FIG. 5 is a diagram of a machine-readable storage medium for implementing an example of the tool described herein. As shown in FIG. 5, the instructions 501 for the AR device module, as described herein, are stored on a machine-readable storage medium 500. These instructions include instructions for implementing the elements described above, namely, instructions 502 for a traffic monitor, instructions 504 for a digitizer, instructions 506 for a generator to generate the display elements representing the network activity in an AR environment, and instructions 508 for a user interface that allows the user to control the module and AR environment as described herein.
In conclusion, aspects of the system and method are described herein with reference to flowchart illustrations and/or block diagrams of methods, apparatus (systems) and computer program products according to examples of the principles described herein.

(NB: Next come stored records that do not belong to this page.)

import Summits.CriticalPhenomena.PercolationContinuityZ3.Theorems.PercNearOneGluingNoHeavyQuantFarSunGameLam
import Mathlib.Tactic.Linarith
import HarnessLib

/-!
# FAR beyond trees: a FAST tabulation of the delay-2 budget game (same tables, fewer operations)

builds on p205010 (kernel theorem, internal audit signed; external expert review pending)

Support file (`--supports stmt-CriticalPhenomena-4575`), seat `prim-cert-1` (gen 39); memo `prim-cert-1/FROM-prim-cert-1-g39-VERTEX-GAME.md` §7(c).

The game tables `GameSpec.gameArr` / `GameSpec.gameArrL` (…QuantFarSunGame, …GameLam) are evaluated by `native_decide` in the certificate files.  The
reference evaluator recomputes, for every table entry and every letter, the successor states, their indices, the alphabet lookups and the range test;
for the last open case `K = 12` of layer 2 (7–8 letters, budgets up to 120) this exceeds the gate's elaboration budget.  Here the SAME tables are computed
row by row: for a fixed (state, pending letters) the successor rows and the letter data are computed once (`GameSpec.fastRow`), the inner loop over the
letters is a structural recursion reading the previous layer at precomputed offsets (`GameSpec.lettersLoop`), and budgets outside the feasible window
`[m·wmin, m·wmax]` of layer `m` are skipped (`GameSpec.wmin`, `GameSpec.wmax`; justified by `GameSpec.isSome_lookup_gameIter`).  The main theorem
**`GameSpec.fastArr_eq`** states `fastArr base NB n = gameIter NB n (tabulate NB base)` for every base layer vanishing off budget `0`; hence
`gameArrF = gameArr`, `gameArrLF = gameArrL`, and the fast certificates `gameCertF` / `gameCertTF` EQUAL `gameCert` / `gameCertT`
(**`GameSpec.gameCertF_eq`**, **`GameSpec.gameCertTF_eq`**), so the soundness theorems `autoE_nonneg_of_gameCert` / `autoEL_ge_of_gameCertT` apply verbatim.
The threshold schedule used to STATE the `K = 12` certificates is in …QuantFarSunGameThr.  Elementary [this work]; no sorries; standard axioms.
-/

namespace Summit.CriticalPhenomena.PercolationContinuityZ3.Theorems.HairyCycle

namespace GameSpec

variable (P : GameSpec)

/-! ## Definitions -/

/-- The letter weights as an array. [this work] -/
def wArr : Array ℕ := (P.letters.map Prod.snd).toArray

/-- The least letter weight (over the letters `0 … nL−1`; `wOf 0` if there are none). [this work] -/
def wmin : ℕ := (List.range P.nL).foldl (fun m i => min m (P.wOf i)) (P.wOf 0)

/-- The largest letter weight. [this work] -/
def wmax : ℕ := (List.range P.nL).foldl (fun m i => max m (P.wOf i)) 0

/-- Inner loop of the Bellman step over the letters `0 … j−1`, reading the previous layer `arr` at the precomputed row offsets
`(i + baseOp)·NB1` (open successor) and `(i + baseCl)·NB1` (closed successor); `ka = k_a`, `qa = q − k_a`. [this work] -/
def lettersLoop (arr : Array (Option ℤ)) (ws : Array ℕ) (NB1 baseOp baseCl : ℕ) (ka qa : ℤ) (B : ℕ) : ℕ → Option ℤ
  | 0 => none
  | i + 1 =>
    let acc := lettersLoop arr ws NB1 baseOp baseCl ka qa B i
    let w := (ws[i]?).getD 0
    if w ≤ B then
      omin acc
        (match (arr[(i + baseOp) * NB1 + (B - w)]?).getD none, (arr[(i + baseCl) * NB1 + (B - w)]?).getD none with
          | some u, some v => some (ka * u + qa * v)
          | _, _ => none)
    else acc

/-- One row of the next layer: the entries (state `s`, pending `a`, `b`, all budgets `0 … NB`) for the row index `r` (the layout of `dIdx`
above the budget), with budgets outside `[lo, hi]` set to `none` without evaluation. [this work] -/
def fastRow (NB lo hi : ℕ) (ws : Array ℕ) (L : ℕ) (arr : Array (Option ℤ)) (r : ℕ) : Array (Option ℤ) :=
  let b := r % L
  let r₂ := r / L
  let a := r₂ % L
  let r₃ := r₂ / L
  let Cf := r₃ % (P.Cc + 1)
  let r₄ := r₃ / (P.Cc + 1)
  let Np := r₄ % (P.C + 1)
  let r₅ := r₄ / (P.C + 1)
  let Nc := r₅ % (P.C + 1)
  let A := r₅ / (P.C + 1)
  let s : FSt := ⟨A, Nc, Np, Cf⟩
  let so := s.op P.Amax P.Cc
  let sc := s.cl P.C
  let baseOp := (b + P.sIdx so * L) * L
  let baseCl := (b + P.sIdx sc * L) * L
  let ka : ℤ := P.kOf a
  let qa : ℤ := (P.q : ℤ) - P.kOf a
  Array.ofFn fun B : Fin (NB + 1) =>
    if B.1 < lo ∨ hi < B.1 then none else lettersLoop arr ws (NB + 1) baseOp baseCl ka qa B.1 L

Each block of the flowchart illustrations and block diagrams, and combinations of blocks in the flowchart illustrations and block diagrams, may be implemented by computer usable program code. In one example, the computer usable program code may be embodied within a computer readable storage medium; the computer readable storage medium being part of the computer program product. In one example, the computer readable storage medium is a non-transitory computer readable medium.
The descriptions of the various embodiments of the present invention have been presented for purposes of illustration, but are not intended to be exhaustive or limited to the embodiments disclosed. Many modifications and variations will be apparent to those of ordinary skill in the art without departing from the scope and spirit of the described embodiments. The terminology used herein was chosen to best explain the principles of the embodiments, the practical application or technical improvement over technologies found in the marketplace, or to enable others of ordinary skill in the art to understand the embodiments disclosed herein.